The idea that they lose some focus on Neelix as we've come to know him thus far is interesting too, as I seem to remember he does start to become more Guinan-y in some ways rather than following a clearer arc from the early seasons to the end. I suspect there's a bit of both involved, keeping a few key elements and allowing the rest to become hazier, but we'll see how it goes.
posted by gusottertrout at 7:10 AM on July 12 [1 favorite]


I'll be interested in keeping further track of Neelix from here to see how they work with these ideas in future episodes, whether there is a concerted effort to refine him or if the changes are something more piecemeal.

Suggest you begin looking much later in this season or in season 4. His next appearance is in "Coda, and it's more of the same old fare.

The idea that they lose some focus on Neelix as we've come to know him thus far is interesting too, as I seem to remember he does start to become more Guinan-y in some ways rather than following a clearer arc from the early seasons to the end. I suspect there's a bit of both involved, keeping a few key elements and allowing the rest to become hazier, but we'll see how it goes.

His characterization does become a bit more mature and consistent, but starting in Season 4 he begins to get less screen time. Standout episodes include "Mortal Coil" and "Once Upon a Time". He also plays a fun role in the B story of "Someone to Watch Over Me" and tells ghost stories in "The Haunting of Deck Twelve," which was not one of the show's better outings, imo. (That last episode included a shot of the flames on his stove burning while the environmental controls were offline, something that annoyed me no end at the time. The ship has is under a limited oxygen condition. Why not leave open flames burning for ambiance so they can suck up more O2?)
posted by zarq at 9:11 AM on July 12 [2 favorites]

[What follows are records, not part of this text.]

import Literature.MathematicalPhysics.QuantumLattice.AnisotropicHeisenbergThermalTwoSumRule
import Literature.MathematicalPhysics.QuantumLattice.AnisotropicHeisenbergLargeSpinNeelOrder
import Literature.MathematicalPhysics.QuantumLattice.AnisotropicXYLayeredThermalExplicit
import HarnessLib

/-!
# Néel order of the layered spin-`S` Heisenberg antiferromagnet at positive temperature:
# sums to integrals for the Dyson–Lieb–Simon term, the certificate form, and an UNCONDITIONAL
# Néel-temperature floor for large spin with the interlayer logarithm `log(J∥/J⊥)`

Topic `MathematicalPhysics/QuantumLattice`; closes the two eventual hypotheses of
`heisAniso_thermal_neelLRO_of_certificate` (`AnisotropicHeisenbergThermalTwoSumRule.lean`) by
integrals — `𝓦^K_{t,μ}(2k) → 𝓘^K_{t,μ}` (the tree's `heisAnisoKlsRiemannSum_eventually_le`) and, for
the new thermal sum, `𝓣^K_{1,0}(2k) → C₀(K) = (2π)^{-d}∫dp/E^K_p` (Fröhlich–Israel–Lieb–Simon's
constant, the tree's `AnisotropicRotator.infraredConstant` and `torusSum_inv_anisoDispersion_approx`)
with `𝓣^K_{t,μ} ≤ ({t}₊ + Σᵢ|μᵢ|)·𝓣^K_{1,0}` — and draws the consequences:

* **`heisAniso_thermal_neelLRO_of_integral_certificate`** — Néel order at inverse temperature `β`
  from finitely many certified bounds `𝓘^K_{tⱼ,μⱼ} < W̄ⱼ`, `({tⱼ}₊ + Σᵢ|μⱼᵢ|)·C₀(K) < T̄ⱼ` and a
  real-arithmetic certificate on the (T)+(Nᵀ) region (the positive-temperature statement announced
  on [KLS1988JSP] p. 1020, in the form that consumes certified numerics; `d ≥ 3`);
* **`heisAniso_thermalNeelOrderParameter_ge_three`** — `d = 3`, every `K > 0` with `2Kᵢ ≤ ΣⱼKⱼ`,
  every spin `S = n/2`, every `β > 0`: along the even tori `(ℤ/(2k+2)ℤ)³`,
  `liminf |Λ|⁻² Σ_{x,y}(-1)^{x+y}⟨𝐒_x·𝐒_y⟩_β ≥ S(S+1) - 9S/√2 - 3C₀(K)/(2β)`
  — Dyson–Lieb–Simon's Thm. 6.2 (large spin, low temperature) for direction-dependent couplings,
  with the multipliers `(t, μ) = (1, 0)` (total sum rule (2) alone), the analytic bound
  `𝓘^K_{1,0} < 3` of `AnisotropicHeisenbergLargeSpinNeelOrder.lean`, and NO numerical input;
* **`layeredHeis_thermalNeelOrderParameter_ge`**, **`layeredHeis_neelLRO_thermal_largeSpin`** — the
  layered model `K = (1, 1, r)`, `0 < r ≤ 1` ([KLS1988JSP] eq. (5)): `C₀ = C(r) = klsConstant r`
  `≤ 3 + log(1/r)` (`klsConstant_le`), hence Néel long-range order at inverse temperature `β` for
  every spin `S ≥ 11/2` as soon as `2β(S(S+1) - 9S/√2) > 3(3 + log(1/r))`; in units of the in-plane
  coupling `J∥` (interlayer `J⊥ = rJ∥`) this is the explicit Néel-temperature FLOOR
  `k_BT_N ≥ (2/3)·J∥·(S(S+1) - 9S/√2)/(3 + log(J∥/J⊥))` [arith; e.g. `S = 6`: `T_N ≥ 2.55J∥/(3 + log(J∥/J⊥))`,
  `S = 10`: `T_N ≥ 30.9J∥/(3 + log(J∥/J⊥))`; not asserted in Lean] — the `1/log(J∥/J⊥)` law of
  quasi-two-dimensional antiferromagnets, rigorously and with a crude constant (`S ≥ 11/2` because
  the spin-wave correction `9S/√2` of the two-sum-rule bound with `W̄ = 3` must be beaten by
  `S(S+1)`; [KLS1988JSP]'s `S = ½`, `r ≥ 0.16` needs the numerical evaluation of (6)–(9) and the
  ground-state energetics `0 ≤ ρ₃ ≤ ρ₁` at `T > 0`, left to the certificate form).

No named fact is introduced; nothing numerical beyond rational arithmetic and the decimal brackets
already used in `AnisotropicHeisenbergLargeSpinNeelOrder.lean`.

## References

* [KLS1988JSP] T. Kennedy, E. H. Lieb, B. S. Shastry, J. Stat. Phys. 53 (1988) 1019–1030, p. 1020
  ("the techniques we use may be combined with the techniques of Dyson et al. for nonzero
  temperatures to prove the existence of a phase transition for `1 ≥ r ≥ 0.16`"), §3, eqs. (5)–(9).
* [DLS1978] F. J. Dyson, E. H. Lieb, B. Simon, J. Stat. Phys. 18 (1978) 335–383, Thm. 5.1 (the
  constant `C_d`), Thm. 6.2 ("the nearest neighbor, simple cubic antiferromagnet has a phase
  transition at sufficiently low temperature if `ν ≥ 3`, `S = 1, 3/2, …`").
* [FILS1978] J. Fröhlich, R. Israel, E. H. Lieb, B. Simon, Commun. Math. Phys. 62 (1978) 1–34,
  (4.7)–(4.10) (the constant `C₀` for direction-dependent couplings), Thm. 4.7.
-/

noncomputable section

I don't remember Neelix's role in Coda, but I do know my feelings about that episode had little to do with him overall with other things being so much more pressing. I'm interested in rewatching Rise and Riddle, with the Tuvok/Neelix pairings, since I marked both of those as decent on first watch, which bodes well. Oh, and I actually liked Haunting of Deck Twelve, though your flame comment is hard to argue against, unless it was the 24th century version of those TV yule logs, a portable holo-campfire? (Even I'm not buying that.)
posted by gusottertrout at 10:40 AM on July 12


Actually, I'm wrong. He barely appears in Coda beyond the beginning of the episode.

I must have been thinking of "Rise," which is a couple of episodes after that. Not my favorite episode.